SELECT sequence_count('(?1)(?2)', date, number = 1, number = 5) FROM sequence_count_test3;

+----------------------------------------------------------------+
| sequence_count('(?1)(?2)', `date`, `number` = 1, `number` = 5) |
+----------------------------------------------------------------+
| 1 |
+----------------------------------------------------------------+

This is a very simple example. The function found the event chain where number 5 follows number 1. It skipped number 7,3,4 between them, because the number is not described as an event. If we want to take this number into account when searching for the event chain given in the example, we should make a condition for it.

Now, perform this query:

SELECT sequence_count('(?1)(?2)', date, number = 1, number = 5, number = 4) FROM sequence_count_test3;

+------------------------------------------------------------------------------+
| sequence_count('(?1)(?2)', `date`, `number` = 1, `number` = 5, `number` = 4) |
+------------------------------------------------------------------------------+
| 0 |
+------------------------------------------------------------------------------+

The result is kind of confusing.
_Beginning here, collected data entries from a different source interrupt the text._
/-! ## Orders and residual orders from the state -/

/-- Every state shape forces `ord F ≥ 8` and residual order `≥ d`, for every exceptional set.
[cite: HauserPerlega2019, §4 First example] -/
theorem bounds_of_stateShape {m i : ℕ} {G : MvPolynomial (Fin 5) K} (h : StateShape m i G) :
    (∀ e ∈ G.support, 8 ≤ e.degree) ∧
      ∃ mv : Fin 5 → ℕ, (∀ l, ∃ e ∈ G.support, e l ≤ mv l) ∧
        ∀ e ∈ G.support, dOf m + ∑ l, mv l ≤ e.degree := by
  have hd : 2 ≤ dOf m := by unfold dOf; omega
  unfold StateShape at h
  split_ifs at h with h0 h1 h2 h4 h5
  · obtain ⟨ex, ey, eu, ew, hex, hey, heu, hew, hR, hk1, hk2⟩ := h
    refine ⟨fun e he => ?_, ![ex, ey, eu, 0, ew], ?_, fun e he => ?_⟩
    · have := hR e he; rw [eq_V_iff] at this; rw [degree_fin5]; omega
    · rw [forall_fin5]
      refine ⟨⟨_, mem_support_iff.mpr hk1, ?_⟩, ⟨_, mem_support_iff.mpr hk1, ?_⟩,
        ⟨_, mem_support_iff.mpr hk1, ?_⟩, ⟨_, mem_support_iff.mpr hk1, ?_⟩,
        ⟨_, mem_support_iff.mpr hk2, ?_⟩⟩ <;> simp
    · have := hR e he; rw [eq_V_iff] at this; rw [degree_fin5, Fin.sum_univ_five]
      simp only [Matrix.cons_val_zero, Matrix.cons_val_one, Matrix.cons_val]
      omega
  · obtain ⟨ex, ew, hex, hex8, hew, hR, hk1, hk2⟩ := h
    refine ⟨fun e he => ?_, ![ex, 0, 0, 0, ew], ?_, fun e he => ?_⟩
    · have := hR e he; rw [degree_fin5]; omega
    · rw [forall_fin5]
      refine ⟨⟨_, mem_support_iff.mpr hk1, ?_⟩, ⟨_, mem_support_iff.mpr hk2, ?_⟩,
        ⟨_, mem_support_iff.mpr hk1, ?_⟩, ⟨_, mem_support_iff.mpr hk1, ?_⟩,
        ⟨_, mem_support_iff.mpr hk2, ?_⟩⟩ <;> simp
    · have := hR e he; rw [degree_fin5, Fin.sum_univ_five]
      simp only [Matrix.cons_val_zero, Matrix.cons_val_one, Matrix.cons_val]
      omega
  · obtain ⟨ex, ew, hex, hew, hR, hk1, hk2⟩ := h
    refine ⟨fun e he => ?_, ![ex, 0, 0, 0, ew], ?_, fun e he => ?_⟩
    · have := hR e he; rw [degree_fin5]; omega
    · rw [forall_fin5]
      refine ⟨⟨_, mem_support_iff.mpr hk1, ?_⟩, ⟨_, mem_support_iff.mpr hk2, ?_⟩,
        ⟨_, mem_support_iff.mpr hk1, ?_⟩, ⟨_, mem_support_iff.mpr hk1, ?_⟩,
        ⟨_, mem_support_iff.mpr hk2, ?_⟩⟩ <;> simp
    · have := hR e he; rw [degree_fin5, Fin.sum_univ_five]
      simp only [Matrix.cons_val_zero, Matrix.cons_val_one, Matrix.cons_val]
      omega
  · obtain ⟨ex, eu, ev, ew, hex, heu, hev, hew, hR, hk1, hk2⟩ := h
    refine ⟨fun e he => ?_, ![ex, 0, eu, ev, ew], ?_, fun e he => ?_⟩
    · have := hR e he; rw [degree_fin5]; omega
    · rw [forall_fin5]
      refine ⟨⟨_, mem_support_iff.mpr hk1, ?_⟩, ⟨_, mem_support_iff.mpr hk2, ?_⟩,
        ⟨_, mem_support_iff.mpr hk2, ?_⟩, ⟨_, mem_support_iff.mpr hk2, ?_⟩,
        ⟨_, mem_support_iff.mpr hk2, ?_⟩⟩ <;> simp
    · have := hR e he; rw [degree_fin5, Fin.sum_univ_five]
      simp only [Matrix.cons_val_zero, Matrix.cons_val_one, Matrix.cons_val]
      omega
  · obtain ⟨ex, eu, ew, hex, heu, hew, hR, hk1, hk2⟩ := h
    refine ⟨fun e he => ?_, ![ex, 0, eu, 0, ew], ?_, fun e he => ?_⟩
    · have := hR e he; rw [degree_fin5]; omega
    · rw [forall_fin5]
      refine ⟨⟨_, mem_support_iff.mpr hk1, ?_⟩, ⟨_, mem_support_iff.mpr hk2, ?_⟩,
        ⟨_, mem_support_iff.mpr hk2, ?_⟩, ⟨_, mem_support_iff.mpr hk2, ?_⟩,
        ⟨_, mem_support_iff.mpr hk2, ?_⟩⟩ <;> simp
    · have := hR e he; rw [degree_fin5, Fin.sum_univ_five]
      simp only [Matrix.cons_val_zero, Matrix.cons_val_one, Matrix.cons_val]
      omega
  · obtain ⟨ex, ey, eu, ew, hex, hey, heu, hew, hR, hk1, hk2⟩ := h
    refine ⟨fun e he => ?_, ![ex, ey, eu, 0, ew], ?_, fun e he => ?_⟩
    · have := hR e he; rw [eq_V_iff] at this; rw [degree_fin5]; omega
    · rw [forall_fin5]
      refine ⟨⟨_, mem_support_iff.mpr hk1, ?_⟩, ⟨_, mem_support_iff.mpr hk1, ?_⟩,
        ⟨_, mem_support_iff.mpr hk1, ?_⟩, ⟨_, mem_support_iff.mpr hk1, ?_⟩,
        ⟨_, mem_support_iff.mpr hk2, ?_⟩⟩ <;> simp
    · have := hR e he; rw [eq_V_iff] at this; rw [degree_fin5, Fin.sum_univ_five]
      simp only [Matrix.cons_val_zero, Matrix.cons_val_one, Matrix.cons_val]
      omega

/-- `rename` by `sw m` is undone by `rename` by its inverse. [folklore] -/
theorem rename_symm_rename (s : Equiv.Perm (Fin 5)) (G : MvPolynomial (Fin 5) K) :
    rename s.symm (rename s G) = G := by
  rw [rename_rename, Equiv.symm_comp_self, rename_id_apply]

/-- **Along the whole sequence `ord F^k ≥ 8`**: the order of `f = z⁸ + F^k` stays `8`.
[cite: HauserPerlega2019, §4 First example] -/
theorem le_ordZero_seq [CharP K 2] [Nontrivial K] (k : ℕ) : (8 : ℕ∞) ≤ ordZero (seq K k) := by
  obtain ⟨hdeg, -⟩ := bounds_of_stateShape (stateShape_seq (K := K) k)
  have h := degree_bound_rename (sw (pos k).1).symm _ 8 hdeg
  rw [rename_symm_rename] at h
  exact_mod_cast le_ordZero_of_forall_mem_support h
In this case, the function couldn’t find the event chain matching the pattern, because the event for number 4 occurred between 1 and 5. If in the same case we checked the condition for number 6, the sequence would count the pattern.
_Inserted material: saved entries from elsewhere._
import Summits.CriticalPhenomena.PercolationContinuityZ3.Theorems.PercNearOneGluingNoHeavyLowerTailSahiCTCLadderSupplyGeneralType
import HarnessLib

/-!
# `NoHeavyLowerTail` (crux stmt-CriticalPhenomena-4575), P3 lane: pinned supply of a cube TYPE (general row)

Support file (seat `prim-l12-p3`, gen 26; `--supports stmt-CriticalPhenomena-4575`).  README blueprint step 2, general form, last part:
summing `cube_pinned_supply` over the cubes `(A, Y)` of type `i` and the pinned points `p ∈ A` (`type_pinned_supply`):
`cH(ℓ+1,n)C(n,ℓ+1) · Σ_c Σ_j (i+j−#D)·#kindsIn_j(c) + cH(ℓ,n)C(n,ℓ) · Σ_c Σ_j (#D−j)·#kindsIn_j(c) ≤ C(n,ℓ)C(n,ℓ+1) · i · Σ_c κ(c)`
(`ℓ + 1 = t − (#D − i)`, `n + 1 = i + (#T − (t − i))`, `2(ℓ+1) ≤ n+1`).  With `type_plain_supply`, `sum_card_kindsIn` and
`coeff_chargeT_le_kinds` / `cubes_le_coeff_ee_mul_harris_general` every row of `(L_t)` is reduced to arithmetic.  Nothing is asserted
about the crux.
-/

namespace Summit.CriticalPhenomena.PercolationContinuityZ3.Theorems.SahiCTCForms

open Finset MvPolynomial SahiCTCGenFun SahiCTCWeightedLYM

variable {α : Type*} [DecidableEq α] [Fintype α]

section SupplyGeneralTypePinned
variable {𝒳 𝒵 : Finset (Finset α)}

omit [Fintype α] in
/-- **Pinned supply of a cube type** (see the module docstring). [this work] -/
theorem type_pinned_supply (h𝒳 : IsUpperSet (𝒳 : Set (Finset α))) (h𝒵 : IsUpperSet (𝒵 : Set (Finset α))) {t : ℕ}
    (hXt : ∀ S ∈ 𝒳, t ≤ #S) (hZt : ∀ S ∈ 𝒵, t ≤ #S) {m : α →₀ ℕ} (hδt : #(dbl m) ≤ t) {i ℓ n : ℕ}
    (hℓ : ℓ + 1 + (#(dbl m) - i) = t) (hn : i + (#(lev m 1) - (t - i)) = n + 1) (h2 : 2 * (ℓ + 1) ≤ n + 1) :
    ((cH (ℓ + 1) n * n.choose (ℓ + 1) : ℕ) : ℤ) *
        ∑ c ∈ (dbl m).powersetCard i ×ˢ (lev m 1).powersetCard (t - i),
          ∑ j ∈ range (#(dbl m) + 1), (((i + j - #(dbl m)) * #(kindsIn 𝒳 𝒵 m t j c.1 c.2) : ℕ) : ℤ)
      + ((cH ℓ n * n.choose ℓ : ℕ) : ℤ) *
        ∑ c ∈ (dbl m).powersetCard i ×ˢ (lev m 1).powersetCard (t - i),
          ∑ j ∈ range (#(dbl m) + 1), (((#(dbl m) - j) * #(kindsIn 𝒳 𝒵 m t j c.1 c.2) : ℕ) : ℤ)
      ≤ ((n.choose ℓ * n.choose (ℓ + 1) : ℕ) : ℤ) * (i : ℤ) *
        ∑ c ∈ (dbl m).powersetCard i ×ˢ (lev m 1).powersetCard (t - i), kap 𝒳 𝒵 (dbl m \ c.1) (c.1 ∪ (lev m 1 \ c.2)) := by
  rw [mul_sum, mul_sum, mul_sum, ← sum_add_distrib]
  refine sum_le_sum fun c hc => ?_
  obtain ⟨hF, hB, hAD⟩ := card_free_of_type hc
  have hAc : #c.1 = i := (mem_powersetCard.1 (mem_product.1 hc).1).2
  have hℓ' : ℓ + 1 + #(dbl m \ c.1) = t := by rw [hB]; omega
  have hF' : #(c.1 ∪ (lev m 1 \ c.2)) = n + 1 := by rw [hF, hn]
  -- per pinned point
  have hp : ∀ p ∈ c.1,
      ((cH (ℓ + 1) n * n.choose (ℓ + 1) : ℕ) : ℤ) *
          ∑ j ∈ range (#(dbl m) + 1), (#((kindsIn 𝒳 𝒵 m t j c.1 c.2).filter fun q => p ∈ q.1) : ℤ)
        + ((cH ℓ n * n.choose ℓ : ℕ) : ℤ) *
          ∑ j ∈ range (#(dbl m) + 1), (#((kindsIn 𝒳 𝒵 m t j c.1 c.2).filter fun q => p ∉ q.1) : ℤ)
        ≤ ((n.choose ℓ * n.choose (ℓ + 1) : ℕ) : ℤ) * kap 𝒳 𝒵 (dbl m \ c.1) (c.1 ∪ (lev m 1 \ c.2)) :=
    fun p hp => cube_pinned_supply h𝒳 h𝒵 hXt hZt hAD hδt hp hℓ' hF' h2
  have hsum := sum_le_sum hp
  rw [sum_const, nsmul_eq_mul, hAc, sum_add_distrib, ← mul_sum, ← mul_sum, sum_comm] at hsum
  -- the pinned weights
  have hin : ∑ j ∈ range (#(dbl m) + 1), ∑ p ∈ c.1, (#((kindsIn 𝒳 𝒵 m t j c.1 c.2).filter fun q => p ∈ q.1) : ℤ)
      = ∑ j ∈ range (#(dbl m) + 1), (((i + j - #(dbl m)) * #(kindsIn 𝒳 𝒵 m t j c.1 c.2) : ℕ) : ℤ) := by
    refine sum_congr rfl fun j _ => ?_
    have := sum_card_kindsIn_filter_mem (𝒳 := 𝒳) (𝒵 := 𝒵) (t := t) (j := j) (Y := c.2) hAD
    rw [hAc] at this
    exact_mod_cast this
  have hout : ∑ j ∈ range (#(dbl m) + 1), ∑ p ∈ c.1, (#((kindsIn 𝒳 𝒵 m t j c.1 c.2).filter fun q => p ∉ q.1) : ℤ)
      = ∑ j ∈ range (#(dbl m) + 1), (((#(dbl m) - j) * #(kindsIn 𝒳 𝒵 m t j c.1 c.2) : ℕ) : ℤ) := by
    refine sum_congr rfl fun j _ => ?_
    have := sum_card_kindsIn_filter_not_mem (𝒳 := 𝒳) (𝒵 := 𝒵) (t := t) (j := j) (Y := c.2) hAD
    exact_mod_cast this
  have hsum' : ((cH (ℓ + 1) n * n.choose (ℓ + 1) : ℕ) : ℤ) *
        ∑ j ∈ range (#(dbl m) + 1), ∑ p ∈ c.1, (#((kindsIn 𝒳 𝒵 m t j c.1 c.2).filter fun q => p ∈ q.1) : ℤ)
      + ((cH ℓ n * n.choose ℓ : ℕ) : ℤ) *
        ∑ j ∈ range (#(dbl m) + 1), ∑ p ∈ c.1, (#((kindsIn 𝒳 𝒵 m t j c.1 c.2).filter fun q => p ∉ q.1) : ℤ)
      ≤ (i : ℤ) * (((n.choose ℓ * n.choose (ℓ + 1) : ℕ) : ℤ) * kap 𝒳 𝒵 (dbl m \ c.1) (c.1 ∪ (lev m 1 \ c.2))) := by
    have e2 : ∑ p ∈ c.1, ∑ j ∈ range (#(dbl m) + 1), (#((kindsIn 𝒳 𝒵 m t j c.1 c.2).filter fun q => p ∉ q.1) : ℤ)
        = ∑ j ∈ range (#(dbl m) + 1), ∑ p ∈ c.1, (#((kindsIn 𝒳 𝒵 m t j c.1 c.2).filter fun q => p ∉ q.1) : ℤ) := sum_comm
    rw [e2] at hsum
    exact_mod_cast hsum
  rw [hin, hout] at hsum'
  linarith only [hsum']

end SupplyGeneralTypePinned

end Summit.CriticalPhenomena.PercolationContinuityZ3.Theorems.SahiCTCForms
SELECT sequence_count('(?1)(?2)', date, number = 1, number = 5, number = 6) FROM sequence_count_test3;

+------------------------------------------------------------------------------+
| sequence_count('(?1)(?2)', `date`, `number` = 1, `number` = 5, `number` = 6) |
+------------------------------------------------------------------------------+
| 1 |
+------------------------------------------------------------------------------+

keywords

SEQUENCE_COUNT